Rhodnius prolixus not only has served as a model organism for the study of insect physiology, but also is a major vector of Chagas disease, an illness that affects approximately seven million people ...worldwide. We sequenced the genome of R. prolixus, generated assembled sequences covering 95% of the genome (∼ 702 Mb), including 15,456 putative protein-coding genes, and completed comprehensive genomic analyses of this obligate blood-feeding insect.

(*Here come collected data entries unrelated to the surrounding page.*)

import Summits.CriticalPhenomena.PercolationContinuityZ3.Theorems.Transplant.FKConnectivityAllQAntipodalSquareCert
import HarnessLib

/-!
# Connectivity correlation inequalities for `φ_{w,q}`, every `q > 0` — file 78a: **ROOT-SLICED SQUARE CERTIFICATES**
# (the certificate of `C_∞⁺` for a cell with a root edge `e ∈ S` lives on the configurations NOT containing `e`,
# with one extra generator: the `S`-symmetrised down-move in the `N`-direction)

Support file (`--supports stmt-CriticalPhenomena-4575`), FK sub-lane `prim-bschramm-fk-2` (gen 36); builds on p205010 (kernel theorem, internal audit
signed; external expert review pending).  No definitions, no named facts, no sorries; standard axioms.

Setting of file 77a (`…AntipodalSquareCert`): a cell `(M, C)`, a read set `S ⊆ M`, level `ℓ = apExpC M C`, `Φ(γ) = f̂(γ)ĝ(γ)` with
`f̂(γ) = f(γ∪C) − f((M∖γ)∪C)`, the `S`-flip `τγ = (S∖γ) ∪ (γ∖S)` and the doubly odd kernel `D_J(γ) = 1{ℓ(τγ) ≤ J} − 1{ℓ(γ) ≤ J}` on the
configurations `γ ⊆ M`.  Fix a ROOT EDGE `e ∈ S`.  Since `Φ∘τ = −Φ` and `τ` maps `{γ ∌ e}` onto `{γ ∋ e}`, the levelwise antipodal sum is already
determined by the SLICE `δ ⊆ M ∖ {e}`:  `Σ_{ℓ(γ) ≤ J} Φ(γ) = −Σ_{δ ⊆ M∖e} D_J(δ) Φ(δ)` (note `τδ ∋ e` for such `δ`).  Pairing the slice kernel
`K_J = D_J|_{δ ∌ e}` against `Φ` is nonnegative as soon as `K_J` is a nonnegative combination of
* elementary squares `δ_δ + δ_{δ+a+n} − δ_{δ+a} − δ_{δ+n}` with `a ∈ S∖e`, `n ∈ M∖S` (as in 77a), and
* **symmetrised down-moves** `δ_δ + δ_{τ'δ} − δ_{δ+n} − δ_{τ'δ+n}` with `n ∈ M∖S`, where `τ'δ = ((S∖e)∖δ) ∪ (δ∖(S∖e))` flips the `S∖e`-part:
  on `Φ = f̂ĝ` such a move evaluates to the `(e, n)`-square of 77a, because `Φ(τ'δ) = −Φ(δ+e)` (**`FK.hat_prod_sflip_erase`**).
This is **`FK.levels_le_of_rootCert`**: a ROOT-SLICED certificate (half the variables of a square certificate, one new generator) forces the levelwise
antipodal inequality `Σ_{ℓ(γ)≤J} f̂ĝ ≤ 0` for every increasing `f` reading only `S` and every increasing `g` not reading `S`.  For `S = {e}` the
slice kernel is `1{loser} − 1{winner}` on one shell of the two-terminal network `M∖e` and the symmetrised down-moves are plain down-moves in
`N`: the certificate is exactly Theorem U's loser-to-winner transport (gen 11/13); so this file is the common generalisation of 77a and of the
`|S| = 1` mechanism.  By folding (`Φ∘τ = −Φ`) every square certificate of 77a yields a root-sliced one and conversely (squares meeting `e` become
symmetrised down-moves), so the two checkers are equivalent; the sliced form is the one in which the structural recursion over the two-terminal
series–parallel decomposition of `M ∖ e` is naturally stated (memo FROM-fk-2-g36, FK-Q2 §45: the kernel is `ν_J∘σ − ν_J` with `ν_J = 1{L + c̄ ≤ J}`
on the network `M∖e`, exact LP census 0 failures).
[cite: Grimmett2006, §1.4 eq. (1.20) (p. 15); §3.8 Thm. (3.90) (pp. 61–62)] [cite: Wagner2006, Thm. 5.8(d), §5.3]
-/

noncomputable section

namespace Summit.CriticalPhenomena.PercolationContinuityZ3.Theorems

namespace FK

open SimpleGraph Literature.Probability.LatticeModels Literature.Probability.Percolation
open scoped Classical

variable {V : Type*}

/-! ### Set identities for the root edge -/

/-- Re-inserting the root: for `e ∈ S`, `e ∉ δ`, flipping the `S∖e`-part of `δ` and then adding `e` is the full `S`-flip of `δ`. [folklore] -/
theorem insert_sflip_erase {S δ : Finset (Sym2 V)} {e : Sym2 V} (he : e ∈ S) (heδ : e ∉ δ) :
    insert e (S.erase e \ δ ∪ δ \ S.erase e) = S \ δ ∪ δ \ S := by
  ext x
  by_cases hx : x = e
  · subst hx
    simp [he, heδ]
  · simp only [Finset.mem_insert, hx, false_or, Finset.mem_union, Finset.mem_sdiff, Finset.mem_erase, ne_eq,
      not_false_eq_true, true_and]

/-- A configuration of `M ∖ e` is a configuration of `M` not containing `e`. [folklore] -/
theorem subset_of_subset_erase {M δ : Finset (Sym2 V)} {e : Sym2 V} (hδ : δ ⊆ M.erase e) : δ ⊆ M ∧ e ∉ δ :=
  ⟨hδ.trans (Finset.erase_subset e M), fun h => Finset.notMem_erase e M (hδ h)⟩

/-! ### The erase-flip identity `Φ(τ'δ) = −Φ(δ + e)` -/

/-- **Erase-flip identity.**  For `e ∈ S ⊆ M`, `f` reading only `S`, `g` not reading `S` and `δ ⊆ M ∖ e`: flipping the `S∖e`-part of `δ`
changes `f̂ĝ` into MINUS its value at `δ + e`:  `Φ(((S∖e)∖δ) ∪ (δ∖(S∖e))) = −Φ(insert e δ)`. [folklore] -/
theorem hat_prod_sflip_erase (M C S : Finset (Sym2 V)) (f g : Finset (Sym2 V) → ℝ) (hS : S ⊆ M) {e : Sym2 V} (he : e ∈ S)
    (hf : ∀ a : Sym2 V, a ∉ S → ∀ A : Finset (Sym2 V), f (insert a A) = f A)
    (hg : ∀ a ∈ S, ∀ A : Finset (Sym2 V), g (insert a A) = g A)
    {δ : Finset (Sym2 V)} (hδ : δ ⊆ M.erase e) :
    (f (S.erase e \ δ ∪ δ \ S.erase e ∪ C) - f (M \ (S.erase e \ δ ∪ δ \ S.erase e) ∪ C)) *
        (g (S.erase e \ δ ∪ δ \ S.erase e ∪ C) - g (M \ (S.erase e \ δ ∪ δ \ S.erase e) ∪ C)) =
      -((f (insert e δ ∪ C) - f (M \ insert e δ ∪ C)) * (g (insert e δ ∪ C) - g (M \ insert e δ ∪ C))) := by
  obtain ⟨hδM, heδ⟩ := subset_of_subset_erase hδ
  have h1 : ∀ x, x ∈ S → x ∈ M := fun x h => hS h
  have h2 : ∀ x, x ∈ δ → x ∈ M := fun x h => hδM h
  have h3 : ∀ x, x ∈ δ → x ≠ e := fun x h hx => heδ (hx ▸ h)
  have f1 : f (S.erase e \ δ ∪ δ \ S.erase e ∪ C) = f (M \ insert e δ ∪ C) := by
    refine eq_of_readOnly_inter_eq hf ?_
    ext x
    have := h1 x; have := h2 x; have := h3 x
    by_cases hx : x = e
    · subst hx; simp [he, heδ, hS he]
    · simp only [Finset.mem_inter, Finset.mem_union, Finset.mem_sdiff, Finset.mem_erase, Finset.mem_insert, hx, ne_eq,
        not_false_eq_true, true_and, false_or]
      tauto
  have f2 : f (M \ (S.erase e \ δ ∪ δ \ S.erase e) ∪ C) = f (insert e δ ∪ C) := by
    refine eq_of_readOnly_inter_eq hf ?_
    ext x
    have := h1 x; have := h2 x; have := h3 x
    by_cases hx : x = e
    · subst hx; simp [he, heδ, hS he]
    · simp only [Finset.mem_inter, Finset.mem_union, Finset.mem_sdiff, Finset.mem_erase, Finset.mem_insert, hx, ne_eq,
        not_false_eq_true, true_and, false_or]
      tauto
  have g1 : g (S.erase e \ δ ∪ δ \ S.erase e ∪ C) = g (insert e δ ∪ C) := by
    refine eq_of_notRead_sdiff_eq hg ?_
    ext x
    have := h1 x; have := h2 x; have := h3 x
    by_cases hx : x = e
    · subst hx; simp [he, heδ]
    · simp only [Finset.mem_sdiff, Finset.mem_union, Finset.mem_erase, Finset.mem_insert, hx, ne_eq, not_false_eq_true,
        true_and, false_or]
      tauto
  have g2 : g (M \ (S.erase e \ δ ∪ δ \ S.erase e) ∪ C) = g (M \ insert e δ ∪ C) := by
    refine eq_of_notRead_sdiff_eq hg ?_
    ext x
    have := h1 x; have := h2 x; have := h3 x
    by_cases hx : x = e
    · subst hx; simp [he, heδ]
    · simp only [Finset.mem_sdiff, Finset.mem_union, Finset.mem_erase, Finset.mem_insert, hx, ne_eq, not_false_eq_true,
        true_and, false_or]
      tauto
  rw [f1, f2, g1, g2]
  ring

/-! ### The root-sliced certificate closes `C_∞⁺` -/

/-- **Root-sliced square certificates close `C_∞⁺`.**  Let `e ∈ S ⊆ M` be a root edge.  Suppose the slice of the doubly odd kernel,
`K_J(δ) = 1{ℓ((S∖δ)∪(δ∖S)) ≤ J} − 1{ℓ(δ) ≤ J}` on the configurations `δ ⊆ M ∖ e` (`ℓ = apExpC M C`), is a nonnegative combination of
elementary squares `δ_δ + δ_{δ+a+n} − δ_{δ+a} − δ_{δ+n}` (`a ∈ S∖e`, `n ∈ M∖S`, weights `c ≥ 0`) and of symmetrised down-moves
`δ_δ + δ_{τ'δ} − δ_{δ+n} − δ_{τ'δ+n}` (`n ∈ M∖S`, `τ'δ = ((S∖e)∖δ)∪(δ∖(S∖e))`, weights `d ≥ 0`) — hypothesis `hcert`, in functional form.  Then
the levelwise antipodal inequality holds at level `J` for every increasing `f` reading only `S` and every increasing `g` not reading `S`.
[cite: Grimmett2006, §3.8 Thm. (3.90) (pp. 61–62); §3.9 (pp. 63–64)] [cite: Wagner2006, Thm. 5.8(d), §5.3] -/
theorem levels_le_of_rootCert (M C S : Finset (Sym2 V)) (hS : S ⊆ M) {e : Sym2 V} (he : e ∈ S) (J : ℕ)
    (c : Finset (Sym2 V) → Sym2 V → Sym2 V → ℝ) (hc : ∀ δ a n, 0 ≤ c δ a n)
    (d : Finset (Sym2 V) → Sym2 V → ℝ) (hd : ∀ δ n, 0 ≤ d δ n)
    (hcert : ∀ Φ : Finset (Sym2 V) → ℝ,
      ∑ δ ∈ (M.erase e).powerset,
          ((if apExpC M C (S \ δ ∪ δ \ S) ≤ J then Φ δ else 0) - (if apExpC M C δ ≤ J then Φ δ else 0)) =
        ∑ δ ∈ (M.erase e).powerset,
          (∑ a ∈ S.erase e, ∑ n ∈ M \ S, c δ a n * (Φ δ + Φ (insert a (insert n δ)) - Φ (insert a δ) - Φ (insert n δ)) +
            ∑ n ∈ M \ S, d δ n * (Φ δ + Φ (S.erase e \ δ ∪ δ \ S.erase e) - Φ (insert n δ) -
              Φ (insert n (S.erase e \ δ ∪ δ \ S.erase e)))))
    (f g : Finset (Sym2 V) → ℝ)
    (hf : ∀ a : Sym2 V, a ∉ S → ∀ A : Finset (Sym2 V), f (insert a A) = f A)
    (hg : ∀ a ∈ S, ∀ A : Finset (Sym2 V), g (insert a A) = g A)
    (hfm : ∀ ⦃A B : Finset (Sym2 V)⦄, A ⊆ B → f A ≤ f B) (hgm : ∀ ⦃A B : Finset (Sym2 V)⦄, A ⊆ B → g A ≤ g B) :
    ∑ γ ∈ M.powerset with apExpC M C γ ≤ J, (f (γ ∪ C) - f (M \ γ ∪ C)) * (g (γ ∪ C) - g (M \ γ ∪ C)) ≤ 0 := by
  set Φ : Finset (Sym2 V) → ℝ := fun γ => (f (γ ∪ C) - f (M \ γ ∪ C)) * (g (γ ∪ C) - g (M \ γ ∪ C)) with hΦ
  have heM : e ∈ M := hS he
  have heM' : e ∉ M.erase e := Finset.notMem_erase e M
  have hS' : S.erase e ⊆ M.erase e := Finset.erase_subset_erase e hS
  -- (1) on `Φ = f̂ĝ` a symmetrised down-move evaluates to the `(e, n)`-square
  have hsym : ∀ δ ∈ (M.erase e).powerset, ∀ n ∈ M \ S,
      Φ δ + Φ (S.erase e \ δ ∪ δ \ S.erase e) - Φ (insert n δ) - Φ (insert n (S.erase e \ δ ∪ δ \ S.erase e)) =
        Φ δ + Φ (insert e (insert n δ)) - Φ (insert e δ) - Φ (insert n δ) := by
    intro δ hδ n hn
    have hδ' : δ ⊆ M.erase e := Finset.mem_powerset.1 hδ
    have hnS : n ∉ S := (Finset.mem_sdiff.1 hn).2
    have hne : n ≠ e := fun h => hnS (h ▸ he)
    have hnδ' : insert n δ ⊆ M.erase e :=
      Finset.insert_subset (Finset.mem_erase.2 ⟨hne, (Finset.mem_sdiff.1 hn).1⟩) hδ'
    have hnS' : n ∉ S.erase e := fun h => hnS (Finset.mem_of_mem_erase h)
    have eq1 : Φ (S.erase e \ δ ∪ δ \ S.erase e) = -Φ (insert e δ) := by
      simp only [hΦ]; exact hat_prod_sflip_erase M C S f g hS he hf hg hδ'
    have eflip : insert n (S.erase e \ δ ∪ δ \ S.erase e) = S.erase e \ insert n δ ∪ insert n δ \ S.erase e := by
      ext x
      by_cases hx : x = n
      · subst hx; simp [hnS']
      · simp only [Finset.mem_insert, hx, false_or, Finset.mem_union, Finset.mem_sdiff]
    have eq2 : Φ (insert n (S.erase e \ δ ∪ δ \ S.erase e)) = -Φ (insert e (insert n δ)) := by
      rw [eflip]; simp only [hΦ]; exact hat_prod_sflip_erase M C S f g hS he hf hg hnδ'
    rw [eq1, eq2]
    ring
  -- (2) the right-hand side of the certificate, evaluated at `Φ`, is nonnegative
  have hR : 0 ≤ ∑ δ ∈ (M.erase e).powerset,
      (∑ a ∈ S.erase e, ∑ n ∈ M \ S, c δ a n * (Φ δ + Φ (insert a (insert n δ)) - Φ (insert a δ) - Φ (insert n δ)) +
        ∑ n ∈ M \ S, d δ n * (Φ δ + Φ (S.erase e \ δ ∪ δ \ S.erase e) - Φ (insert n δ) -
          Φ (insert n (S.erase e \ δ ∪ δ \ S.erase e)))) := by
    refine Finset.sum_nonneg fun δ hδ => add_nonneg
      (Finset.sum_nonneg fun a ha => Finset.sum_nonneg fun n hn => ?_) (Finset.sum_nonneg fun n hn => ?_)
    · refine mul_nonneg (hc δ a n) ?_
      have := square_hat_nonneg M C S f g (Finset.mem_of_mem_erase ha) (Finset.mem_sdiff.1 hn).2 hf hg hfm hgm δ
      simpa only [hΦ] using this
    · refine mul_nonneg (hd δ n) ?_
      rw [hsym δ hδ n hn]
      have := square_hat_nonneg M C S f g he (Finset.mem_sdiff.1 hn).2 hf hg hfm hgm δ
      simpa only [hΦ] using this
  -- (3) split the levelwise sum along `e ∈ γ` / `e ∉ γ` and fold the second half back with the `S`-flip
  have hpow : M.powerset = (insert e (M.erase e)).powerset := by rw [Finset.insert_erase heM]
  have hsplit : ∑ γ ∈ M.powerset, (if apExpC M C γ ≤ J then Φ γ else 0) =
      ∑ δ ∈ (M.erase e).powerset, (if apExpC M C δ ≤ J then Φ δ else 0) +
        ∑ δ ∈ (M.erase e).powerset, (if apExpC M C (insert e δ) ≤ J then Φ (insert e δ) else 0) := by
    rw [hpow, Finset.sum_powerset_insert heM']
  have hflip : ∑ δ ∈ (M.erase e).powerset, (if apExpC M C (insert e δ) ≤ J then Φ (insert e δ) else 0) =
      -∑ δ ∈ (M.erase e).powerset, (if apExpC M C (S \ δ ∪ δ \ S) ≤ J then Φ δ else 0) := by
    rw [← Finset.sum_neg_distrib]
    symm
    refine Finset.sum_nbij' (fun δ => S.erase e \ δ ∪ δ \ S.erase e) (fun δ => S.erase e \ δ ∪ δ \ S.erase e)
      (fun δ hδ => ?_) (fun δ hδ => ?_) (fun δ hδ => ?_) (fun δ hδ => ?_) (fun δ hδ => ?_)
    · exact Finset.mem_powerset.2 (sflip_subset hS' (Finset.mem_powerset.1 hδ))
    · exact Finset.mem_powerset.2 (sflip_subset hS' (Finset.mem_powerset.1 hδ))
    · exact sflip_sflip hS' (Finset.mem_powerset.1 hδ)
    · exact sflip_sflip hS' (Finset.mem_powerset.1 hδ)
    · have hδ' : δ ⊆ M.erase e := Finset.mem_powerset.1 hδ
      obtain ⟨hδM, heδ⟩ := subset_of_subset_erase hδ'
      rw [insert_sflip_erase he heδ]
      have hval : Φ (S \ δ ∪ δ \ S) = -Φ δ := by
        simp only [hΦ]
        rw [hat_sflip_of_readOnly (C := C) hS hδM hf, hat_sflip_of_notRead (C := C) hS hδM hg]
        ring
      split_ifs <;> simp [hval]
  rw [Finset.sum_filter, hsplit, hflip]
  have key := hcert Φ
  rw [Finset.sum_sub_distrib] at key
  linarith [hR]

end FK

end Summit.CriticalPhenomena.PercolationContinuityZ3.Theorems

end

Although immune-deficiency (IMD)-mediated immune responses were observed, R. prolixus putatively lacks key components of the IMD pathway, suggesting a reorganization of the canonical immune signaling network. Although both Toll and IMD effectors controlled intestinal microbiota, neither affected Trypanosoma cruzi, the causal agent of Chagas disease, implying the existence of evasion or tolerance mechanisms. R. prolixus has experienced an extensive loss of selenoprotein genes, with its repertoire reduced to only two proteins, one of which is a selenocysteine-based glutathione peroxidase, the first found in insects. The genome contained actively transcribed, horizontally transferred genes from Wolbachia sp., which showed evidence of codon use evolution toward the insect use pattern. Comparative protein analyses revealed many lineage-specific expansions and putative gene absences in R. prolixus, including tandem expansions of genes related to chemoreception, feeding, and digestion that possibly contributed to the evolution of a blood-feeding lifestyle. The genome assembly and these associated analyses provide critical information on the physiology and evolution of this important vector species and should be instrumental for the development of innovative disease control methods.